**Input material**.

/-- A block is the image of the repetitions under the inverse layout. [folklore] -/
theorem clBlock_eq_image (ℓ : ℕ) (β : ClBlk ℓ) :
    clBlock ℓ β = univ.image fun r : Fin (clBlockSize ℓ) =>
      (clLayout ℓ).symm (β.1, β.2.1, β.2.2.1, β.2.2.2, r) := by
  ext j
  rw [mem_clBlock, mem_image]
  constructor
  · rintro ⟨h1, h2, h3, h4⟩
    refine ⟨(clLayout ℓ j).2.2.2.2, mem_univ _, ?_⟩
    rw [Equiv.symm_apply_eq, ← h1, ← h2, ← h3, ← h4]
    rfl
  · rintro ⟨i, -, rfl⟩
    simp [clTrialOf, clSlotOf, clLevelOf, clTypeOf]

/-- Every block consists of `clBlockSize ℓ` controls. [folklore] -/
theorem card_clBlock (ℓ : ℕ) (β : ClBlk ℓ) : (clBlock ℓ β).card = clBlockSize ℓ := by
  rw [clBlock_eq_image, card_image_of_injective _ fun i i' h => by simpa using h]
  simp

/-- The block size is positive. [folklore] -/
theorem clBlockSize_pos (ℓ : ℕ) : 0 < clBlockSize ℓ := by
  unfold clBlockSize; positivity

/-- `2^(clLevels ℓ - 1) = clQ ℓ`. [folklore] -/
theorem two_pow_clLevels_sub_one (ℓ : ℕ) : (2 : ℚ) ^ (clLevels ℓ - 1) = clQ ℓ := by
  simp [clLevels, clQ]

/-- `clN² = clQ`. [folklore] -/
theorem clN_sq (ℓ : ℕ) : clN ℓ ^ 2 = clQ ℓ := by
  rw [clN, clQ, ← pow_mul]; ring_nf

/-! ### The classical post-processing of a control read-out (the model) -/

/-- The number of `1`s read in block `β`. [cite: Kitaev1995, §3 (before Lemma 9)] -/
def clCnt {ℓ : ℕ} (β : ClBlk ℓ) (γ : Fin (clNumControls ℓ) → Bool) : ℕ :=
  ((clBlock ℓ β).filter fun j => γ j = true).card

/-- The coarse localisation of `2^l φ_{t,i}` (quadrant centre). [cite: Kitaev1995, §3 Lemma 10] -/
def clLevelEst (ℓ : ℕ) (γ : Fin (clNumControls ℓ) → Bool) (t : Fin (clTrials ℓ))
    (i : Fin (clSlots ℓ)) (l : Fin (clLevels ℓ)) : ℚ :=
  quadrantCenter (decide (2 * clCnt (t, i, l, false) γ ≤ clBlockSize ℓ))
    (decide (2 * clCnt (t, i, l, true) γ ≤ clBlockSize ℓ))

/-- The refined estimate of the phase `φ_{t,i}` of the eigenvalue `ψ_t(g_i) = e^{2πi φ_{t,i}}`.
[cite: Kitaev1995, §3 Lemma 10] -/
def clPhaseEst (ℓ : ℕ) (γ : Fin (clNumControls ℓ) → Bool) (t : Fin (clTrials ℓ))
    (i : Fin (clSlots ℓ)) : ℚ :=
  refined (fun l => if h : l < clLevels ℓ then clLevelEst ℓ γ t i ⟨l, h⟩ else 0) (clLevels ℓ)

/-- The recovered denominator `q_{t,i}` (Shor's nearest fraction with denominator `< 4^ℓ`).
[cite: Shor1997, §5 (continued fraction recovery); Kitaev1995, §3 Thm 1] -/
def clDen (ℓ : ℕ) (γ : Fin (clNumControls ℓ) → Bool) (t : Fin (clTrials ℓ)) (i : Fin (clSlots ℓ)) : ℕ :=
  Shor1997.candidate (clN ℓ) (clQ ℓ) ((clPhaseEst ℓ γ t i : ℚ) : ℝ)

/-- The recovered numerator `u_{t,i} = round(φ̂ q) mod q`. [cite: Kitaev1995, §3 Thm 1] -/
def clNumr (ℓ : ℕ) (γ : Fin (clNumControls ℓ) → Bool) (t : Fin (clTrials ℓ)) (i : Fin (clSlots ℓ)) : ℕ :=
  roundMul (clDen ℓ γ t i) (clPhaseEst ℓ γ t i)

/-- The common denominator `N = lcm_{t,i} q_{t,i}` (an exponent of `G` on good accurate runs).
[cite: CheungMosca2001, §3] -/
def clExp (ℓ : ℕ) (γ : Fin (clNumControls ℓ) → Bool) : ℕ :=
  univ.lcm fun p : Fin (clTrials ℓ) × Fin (clSlots ℓ) => clDen ℓ γ p.1 p.2

/-- The coordinate rows `(u_{t,i} N / q_{t,i})_i`, one per trial, as naturals. [cite: CheungMosca2001, §3] -/
def clRows (ℓ : ℕ) (γ : Fin (clNumControls ℓ) → Bool) : List (Fin (clSlots ℓ) → ℕ) :=
  (List.finRange (clTrials ℓ)).map fun t i => clNumr ℓ γ t i * (clExp ℓ γ / clDen ℓ γ t i)

/-- `subgroupOrder` on natural rows modulo `N` (`0` for the degenerate `N = 0`). [folklore] -/
def subgroupOrderNat (N k : ℕ) (rows : List (Fin k → ℕ)) : ℕ :=
  if hN : N = 0 then 0 else
    haveI : NeZero N := ⟨hN⟩
    SubgroupOrder.subgroupOrder k (rows.map fun r i => ((r i : ℕ) : ZMod N))

/-- **The order read off a control read-out**: the order of the subgroup of `(ℤ/N)^K` generated by
the coordinate rows. [cite: CheungMosca2001, §3; Kitaev1995, §4] -/
def clOrderEst (ℓ : ℕ) (γ : Fin (clNumControls ℓ) → Bool) : ℕ :=
  subgroupOrderNat (clExp ℓ γ) (clSlots ℓ) (clRows ℓ γ)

**What you will do**. Each line from the one containing "def clRows (ℓ" through the final line of the listing above should be returned exactly; return nothing else.

**Task solution**.
def clRows (ℓ : ℕ) (γ : Fin (clNumControls ℓ) → Bool) : List (Fin (clSlots ℓ) → ℕ) :=
  (List.finRange (clTrials ℓ)).map fun t i => clNumr ℓ γ t i * (clExp ℓ γ / clDen ℓ γ t i)

/-- `subgroupOrder` on natural rows modulo `N` (`0` for the degenerate `N = 0`). [folklore] -/
def subgroupOrderNat (N k : ℕ) (rows : List (Fin k → ℕ)) : ℕ :=
  if hN : N = 0 then 0 else
    haveI : NeZero N := ⟨hN⟩
    SubgroupOrder.subgroupOrder k (rows.map fun r i => ((r i : ℕ) : ZMod N))

/-- **The order read off a control read-out**: the order of the subgroup of `(ℤ/N)^K` generated by
the coordinate rows. [cite: CheungMosca2001, §3; Kitaev1995, §4] -/
def clOrderEst (ℓ : ℕ) (γ : Fin (clNumControls ℓ) → Bool) : ℕ :=
  subgroupOrderNat (clExp ℓ γ) (clSlots ℓ) (clRows ℓ γ)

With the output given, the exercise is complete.